I'm looking to set up ports-mgmt/poudriere on a low-powered server, specifically the HP 470. I was wondering if this is too low powered of a the machine to run ports-mgmt/poudriere if I am not using ZFS. I don't care if it takes a long time to compile packages (within reason) as long as it works. If I set the configuration fairly conservatively will this work? Or will the poudriere blow up in my face?


----------



## kpa (Apr 19, 2016)

There's not much overhead caused by poudriere itself, mostly the jail cloning is slightly time consuming (not CPU consuming at all) if you're not using ZFS. It won't blow up in your face if you use the default options, they are quite sane for a reason.


----------



## STREBLO (Apr 20, 2016)

I assume I should avoid ZFS, yes?


----------



## SirDice (Apr 20, 2016)

No, I'd give it a shot with ZFS. Even with 2GB of memory it will work just fine. You won't get stellar performance of course but it'll work nonetheless.


----------



## STREBLO (Apr 20, 2016)

I think it might have 512MB :S


----------



## SirDice (Apr 20, 2016)

See if you can stick a bit more memory in it. Memory is fairly cheap these days, so for an older server it shouldn't cost much.


----------



## kpa (Apr 20, 2016)

512MBs won't be enough to compile some of the medium sized ports, larger ones would fail for sure. ZFS can be made to work with only that little memory with some tuning but it's not really worth it.


----------



## STREBLO (Apr 20, 2016)

OK thanks, i'll see about upgrading to 2GB.


----------



## STREBLO (Apr 22, 2016)

So it is 2GB after all. I guess i'll give it a go.


----------



## tankist02 (Apr 23, 2016)

If ports-mgmt/poudriere is too slow on your machine you can take a look at ports-mgmt/synth.

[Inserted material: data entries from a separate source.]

/-!
# Ground-state continuity of the conformal push-forward at unit and large scales
(stub `stub_groundStateContinuity` of line `conformal-kernel-domination`, crux
`CylinderEntropy.SliceIsolation`, item stmt-SmoothPoincare4-7632; second of two files)

**Statement** (`stub_groundStateContinuity`, registered verbatim). For every `δ > 0` and `t₁ > 0`
there are `η > 0`, `ε > 0` such that for every measurable `A ⊆ N = {z ∈ ℝ⁶ | ∑_{i<5} zᵢ² = 1}`
separating the two ends of `N`, lying in the slab `|z₅ − t₀| ≤ η`, with
`μH⁴(A) ≤ (1 + ε) μH⁴(S⁴)`, every centre `y ∈ ℝ⁵` and every scale `t ≥ t₁ e^{2t₀}`, the Euclidean
Gaussian area of the conformal image satisfies `F_{y,t}(Φ A) ≤ λ(S⁴) + δ`, where
`Φ(z) = e^{z₅} z'` and `λ(S⁴) = 32/(3e²)` is the Colding–Minicozzi entropy of the round sphere.

**Proof** (`gaussianArea_conformalMap_image_le_budget` + bookkeeping).
1. *Push-forward* (`CylinderEntropySliceIsolationConformalMapLipschitz`): `Φ` is
   `e^{t₀+η}`-Lipschitz on `A`, so `∫_{Φ A} w dμHE⁴ ≤ e^{4(t₀+η)} ∫_A w(Φ z) dμHE⁴(z)` for the
   Gaussian weight `w = e^{-‖· − y‖²/4t}`.
2. *Move to the slice*: `‖Φ z − e^{t₀} z'‖ = |e^{z₅} − e^{t₀}| ≤ e^{t₀}(e^{η} − 1)` on `A`, and the
   Gaussian profile is `1/√(2t)`-Lipschitz with `1/√(2t) ≤ e^{-t₀}/√(2t₁)`; hence
   `w(Φ z) ≤ w(e^{t₀} z') + K`, `K = (e^{η} − 1)/√(2t₁)`.
3. *Shadow*: separation makes the 1-Lipschitz shadow `truncL(A)` cover `S⁴`, so
   `μHE⁴⌊S⁴ ≤ truncL_#(μHE⁴⌊A)` and
   `∫_A w(e^{t₀} z') ≤ ∫_{S⁴} w(e^{t₀} x) + (μHE⁴(A) − μHE⁴(S⁴)) ≤ ∫_{S⁴} w(e^{t₀}x) + ε μHE⁴(S⁴)`.
4. *Main term*: `(4πt)⁻² e^{4t₀} ∫_{S⁴} w(e^{t₀} x) = F_{y,t}(e^{t₀} S⁴) ≤ λ(e^{t₀} S⁴) = λ(S⁴)`.
5. *Budget*: with `(4πt)⁻² e^{4t₀} ≤ (4πt₁)⁻²`,
   `F_{y,t}(Φ A) ≤ e^{4η} λ(S⁴) + (4πt₁)⁻² e^{4η} μHE⁴(S⁴) (ε + K(1 + ε))`, a continuous function of
   `(η, ε)` with value `λ(S⁴)` at `(0, 0)`; choose `η = ε = θ` small (`exists_budget_lt`).

Everything is proved; no definition, no named fact, no notation.

References: T. H. Colding, W. P. Minicozzi II, Ann. of Math. 175 (2012), (0.5), (1.8), Lemma 7.2
[ColdingMinicozzi2012]; H. Federer, *Geometric Measure Theory* (1969), 2.10.11 [Federer1969].
-/

noncomputable section

-- the registered namespace `Summit.SmoothPoincare4.SmoothPoincare4.Theorems…` repeats a component
set_option linter.dupNamespace false

open MeasureTheory Set Function Filter
open scoped ENNReal NNReal Topology RealInnerProductSpace Pointwise

namespace Summit.SmoothPoincare4.SmoothPoincare4.Theorems.CylinderEntropySliceIsolation

open Literature.Geometry.Riemannian
open Literature.Geometry.Riemannian.SphericalCylinderEntropy (truncL truncL_apply lipschitz_truncL)
open Literature.Geometry.Riemannian.SphericalCylinderConformal (gaussianNormalization_four)

/-! ## Step 2: the integrand moves to the slice -/

/-- `√(2t₁) e^{t₀} ≤ √(2t)` for `t ≥ t₁ e^{2t₀}`. [folklore] -/
theorem sqrt_mul_exp_le_sqrt {t₀ t₁ t : ℝ} (ht₁ : 0 < t₁) (ht : t₁ * Real.exp (2 * t₀) ≤ t) :
    Real.sqrt (2 * t₁) * Real.exp t₀ ≤ Real.sqrt (2 * t) := by
  have hsq : Real.exp t₀ ^ 2 = Real.exp (2 * t₀) := by
    rw [← Real.exp_nat_mul]
    norm_num
  rw [← Real.sqrt_sq (Real.exp_pos t₀).le, ← Real.sqrt_mul (by positivity : (0 : ℝ) ≤ 2 * t₁)]
  exact Real.sqrt_le_sqrt (by nlinarith [hsq, ht, ht₁])

/-- **Pointwise comparison on `A`.** For `z ∈ N` with `|z₅ − t₀| ≤ η` and `t ≥ t₁ e^{2t₀}`:
`e^{-‖Φ z − y‖²/4t} ≤ e^{-‖e^{t₀} z' − y‖²/4t} + (e^{η} − 1)/√(2t₁)`. [folklore] -/
theorem gaussProfile_conformalMap_le {Φ : EuclideanSpace ℝ (Fin 6) → EuclideanSpace ℝ (Fin 5)}
    (hΦ : ∀ z, Φ z = Real.exp (z 5) • truncL z) {t₀ t₁ η t : ℝ} (ht₁ : 0 < t₁)
    (ht : t₁ * Real.exp (2 * t₀) ≤ t) {z : EuclideanSpace ℝ (Fin 6)}
    (hz : ∑ i : Fin 5, z (Fin.castSucc i) ^ 2 = 1) (hzs : |z 5 - t₀| ≤ η)
    (y : EuclideanSpace ℝ (Fin 5)) :
    Real.exp (-(‖Φ z - y‖ ^ 2) / (4 * t)) ≤
      Real.exp (-(‖Real.exp t₀ • truncL z - y‖ ^ 2) / (4 * t)) +
        (Real.exp η - 1) / Real.sqrt (2 * t₁) := by
  have htpos : 0 < t := lt_of_lt_of_le (by positivity) ht
  have hdiff : |‖Φ z - y‖ - ‖Real.exp t₀ • truncL z - y‖| ≤ Real.exp t₀ * (Real.exp η - 1) := by
    calc |‖Φ z - y‖ - ‖Real.exp t₀ • truncL z - y‖|
        ≤ ‖(Φ z - y) - (Real.exp t₀ • truncL z - y)‖ := abs_norm_sub_norm_le _ _
      _ = |Real.exp (z 5) - Real.exp t₀| := by
          rw [hΦ z, sub_sub_sub_cancel_right, ← sub_smul, norm_smul, norm_truncL_eq_one hz,
            mul_one, Real.norm_eq_abs]
      _ ≤ Real.exp t₀ * (Real.exp η - 1) := abs_exp_sub_exp_le_of_abs_sub_le hzs
  have hL0 : 0 ≤ (Real.sqrt (2 * t))⁻¹ := inv_nonneg.2 (Real.sqrt_nonneg _)
  have hc0 : 0 < Real.sqrt (2 * t₁) * Real.exp t₀ := by positivity
  have hsqrt : (Real.sqrt (2 * t))⁻¹ * (Real.exp t₀ * (Real.exp η - 1)) ≤
      (Real.exp η - 1) / Real.sqrt (2 * t₁) := by
    have hη : 0 ≤ Real.exp η - 1 := by
      have h := (abs_nonneg _).trans hzs
      linarith [Real.add_one_le_exp η]
    calc (Real.sqrt (2 * t))⁻¹ * (Real.exp t₀ * (Real.exp η - 1))
        ≤ (Real.sqrt (2 * t₁) * Real.exp t₀)⁻¹ * (Real.exp t₀ * (Real.exp η - 1)) := by
          gcongr
          exact sqrt_mul_exp_le_sqrt ht₁ ht
      _ = (Real.exp η - 1) / Real.sqrt (2 * t₁) := by
          have h1 : Real.sqrt (2 * t₁) ≠ 0 := (Real.sqrt_pos.2 (by positivity)).ne'
          field_simp
  have hf := abs_gaussProfile_sub_le htpos ‖Φ z - y‖ ‖Real.exp t₀ • truncL z - y‖
  have h1 := (abs_sub_le_iff.1 hf).1
  have h2 : (Real.sqrt (2 * t))⁻¹ * |‖Φ z - y‖ - ‖Real.exp t₀ • truncL z - y‖| ≤
      (Real.exp η - 1) / Real.sqrt (2 * t₁) := (mul_le_mul_of_nonneg_left hdiff hL0).trans hsqrt
  linarith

It is easier to set up and is faster for building packages and lighter on resources.


----------



## STREBLO (Apr 24, 2016)

tankist02 said:


> If ports-mgmt/poudriere is too slow on your machine you can take a look at ports-mgmt/synth. It is easier to set up and is faster for building packages and lighter on resources.


Cool, thanks! This might just be better...


----------